In vitro activity and post-antibiotic effects of linezolid in combination with fosfomycin against clinical isolates of Staphylococcus aureus

Objectives

Linezolid combination therapy is recommended for the treatment of Staphylococcus aureus (S. aureus) infections. However, the optimal regimen of the combination therapy for S. aureus is unknown.
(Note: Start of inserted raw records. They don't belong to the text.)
/-!
# Skeleton — crux `UnquenchedChessboardBound` (stmt-QuantumFields-9735), line `Sketch`

Lead's reshaping of the checked line `Sketch` (ideator-2 cards `signed-pattern-chessboard` +
`signed-partition-floor`) into a composition with registered stubs `stub_*`:

* `stub_detBound` — crude Hadamard bound `|det D_AP[U,m]| ≤ (|m+4| + 96)^{12 L⁴}` (pathwise).
* `stub_gaugeFloor` — pure-gauge entropy floor `∫ e^{-β S_W} ∏dU ≥ e^{-(a + εβ)L⁴}` (Haar small ball).
* `stub_chessboard` — the abstract Fröhlich–Israel–Lieb–Simon chessboard estimate in LETTER form
  on the even four-torus of cells `(ℤ/N)⁴` (every even `N`, alphabet with four commuting
  involutions, a real functional that is translation invariant, reflection non-negative and
  reflection Cauchy–Schwarz in each axis): `|Φ w|^{N⁴} ≤ ∏_c Φ(universal pattern of the letter w c)`.
* `stub_marginalRP` — marginal site-reflection positivity of the SIGNED det-weighted Wilson
  functional in the time axis (planes `t = 0, L/2`, the tree's `GaugeConfig.negReflect` and
  half-observable class `WilsonSiteRP.IsHalfObs`), for all masses `m_f > -1`.
* `stub_axisSwap` — hypercubic covariance: `det D_AP` and `S_W` are invariant under the exchange of
  the time axis with any axis `i` (so `stub_marginalRP` transports to all four axes).
* `stub_signedFloor` — the floor on the signed un-normalised partition function
  `Re ∫ ∏_f det D_AP[U,m_f] e^{-β S_W(U)} ∏dU ≥ e^{-(a+εβ)L⁴}` on any mass window `⊂ (-1,∞)`
  (HARD; lead's stub; it takes `stub_gaugeFloor` as its pure-gauge hypothesis) — REDUCED (v7) by the
  lead's proved peeling recursion `signedFloor_of_peels` to the wave-2 stubs `stub_torusPeel`,
  `stub_sitePeel` (diluted polarized site Gram CS), `stub_shiftZb` (translation covariance),
  `stub_temporalGauge` + `stub_linkGram` (⇒ `stub_linkPeel`, link Gram CS).
* `stub_assembly` — dissemination bookkeeping: the five analytic inputs above imply the crux
  (closed-unit-cell letters = sets of bad plaquettes, base-point assignment `≥ |R|/6` cells,
  universal pattern has `≥ L⁴/4` distinct bad plaquettes, normalisation `Z_g` cancels).

`UnquenchedChessboardBound_of` composes them and concludes the crux BY NAME.
-/

noncomputable section

open MeasureTheory Matrix Complex Finset
open Literature.MathematicalPhysics.QuantumFieldTheory Literature.MathematicalPhysics.QuantumLattice
open Summit.QuantumFields.QCD.Theorems.QuarksAsStableAction
open scoped ComplexConjugate BigOperators ComplexOrder

namespace Summit.QuantumFields.QCD.Theorems.UnquenchedChessboardBoundLine

/-! ## Stub 1 — pathwise determinant bound (Hadamard): LANDED
`stub_detBound` is imported from `QuarksAsStableActionUnquenchedChessboardBoundStubDetBound` (p103173, wave 1). -/

/-! ## Stub 2 — pure-gauge entropy floor (Haar small ball): LANDED
`stub_gaugeFloor` is imported from `QuarksAsStableActionUnquenchedChessboardBoundStubGaugeFloor` (p103687, wave 1). -/

/-! ## Stub 3 — the abstract chessboard estimate (letter form, every even period, four axes): LANDED
`stub_chessboard` is imported from `QuarksAsStableActionUnquenchedChessboardBoundStubChessboard`
(p103508 Aux + p104129, wave 1). -/

/-! ## Stub 4 — marginal site-reflection positivity of the signed functional (time axis): LANDED
`stub_marginalRP` is imported from `QuarksAsStableActionUnquenchedChessboardBoundStubMarginalRP`
(p112220, wave 1/2, worker w-marginalRP: Gram identity of the chirality-split determinant + PSD shared
kernel + the tree's shared-block mechanism). -/

/-! ## Stub 5 — hypercubic covariance (time axis ↔ axis `i`): LANDED
`stub_axisSwap` is imported from `QuarksAsStableActionUnquenchedChessboardBoundStubAxisSwap`
(Aux + p105313, wave 1). -/

/-! ## Stub 6 — the floor on the SIGNED partition function (lead's stub): REDUCED
`stub_signedFloor` = `QuarksAsStableAction.signedFloor_of_peels hgauge stub_torusPeel stub_sitePeel
stub_linkPeel stub_shiftZb` (the peeling recursion, PROVED: lead files `…PeelFloorAux.lean`,
`…PeelFloor.lean`, rc 0, landing behind `…DilutedFloorSharp.lean`; the one-line proof replaces the
`sorry` below as soon as `…PeelFloor` is importable). Heavy window `m_lo > 0` landed separately
(`signedFloor_heavy`, p102942). The remaining OPEN inputs are the wave-2 stubs below; `stub_shiftZb` (p110473) and
`stub_temporalGauge` (p110490) have LANDED and are imported. -/

/-- **Stub `torusPeel`** (site reflection `t ↦ -t` in the planes `t = 0`, `t = L/2`; Cauchy–Schwarz
of the polarized Gram identity for the diluted determinant): `0 ≤ Re Zb(univ)` and
`‖Zb(slab[0, L/2])‖² ≤ Re Zb(univ) · Re Zb(slice 0 ∪ slice L/2)`. -/
theorem stub_torusPeel (Nf L : ℕ) [NeZero L] [Fact (1 < L)] (hL : Even L) (h4 : 4 ≤ L) (β : ℝ)
    (m : Fin Nf → ℝ) (hm : ∀ f, -1 < m f) :
    0 ≤ (∫ U, (∏ f, (bondWilsonDiracAP univ U (m f)).det) *
            (Real.exp (-β * wilsonAction (fundamentalRep (Fin 3)) U) : ℂ)
          ∂(Measure.pi fun _ : Edge 4 L => haarProbability (Matrix.specialUnitaryGroup (Fin 3) ℂ))).re ∧
      ‖∫ U, (∏ f, (bondWilsonDiracAP (slabBonds 0 (L / 2)) U (m f)).det) *
            (Real.exp (-β * wilsonAction (fundamentalRep (Fin 3)) U) : ℂ)
          ∂(Measure.pi fun _ : Edge 4 L => haarProbability (Matrix.specialUnitaryGroup (Fin 3) ℂ))‖ ^ 2 ≤
        (∫ U, (∏ f, (bondWilsonDiracAP univ U (m f)).det) *
            (Real.exp (-β * wilsonAction (fundamentalRep (Fin 3)) U) : ℂ)
          ∂(Measure.pi fun _ : Edge 4 L => haarProbability (Matrix.specialUnitaryGroup (Fin 3) ℂ))).re *
        (∫ U, (∏ f, (bondWilsonDiracAP (sliceBonds 0 ∪ sliceBonds ((L / 2 : ℕ) : ZMod L)) U (m f)).det) *
            (Real.exp (-β * wilsonAction (fundamentalRep (Fin 3)) U) : ℂ)
          ∂(Measure.pi fun _ : Edge 4 L => haarProbability (Matrix.specialUnitaryGroup (Fin 3) ℂ))).re := by
  sorry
The objective of this study was to investigate the antibacterial activity, post-antibiotic effect (PAE), and post-antibiotic subminimum inhibitory concentration (MIC) effect (PA-SME) of linezolid alone and in combination with fosfomycin against eleven clinical isolates of S. aureus.

Methods

The synergistic effects and antibacterial activity of linezolid and fosfomycin were assessed by checkerboard and time-kill assays. To determine the PAE and PA-SME, S. aureus strains in the logarithmic phase of growth were exposed for 1, 2, and 3 hours to the antibiotics, alone and in combination. Recovery periods of test strains were evaluated using viable counting after dilution.

Results

Synergistic effects were observed for eight strains and no antagonism was found with any combination. Moreover, linezolid combined with fosfomycin at 4x MIC showed the best synergistic antibacterial effect, and this effect was retained after 24 hours. In addition, both the antibiotics alone and in combination showed increased PAE and PA-SME values in a concentration- and time-dependent manner.

Conclusion

Linezolid combined with fosfomycin exerted a good antibacterial effect against S. aureus, and the combinations have significant PAE and PA-SME.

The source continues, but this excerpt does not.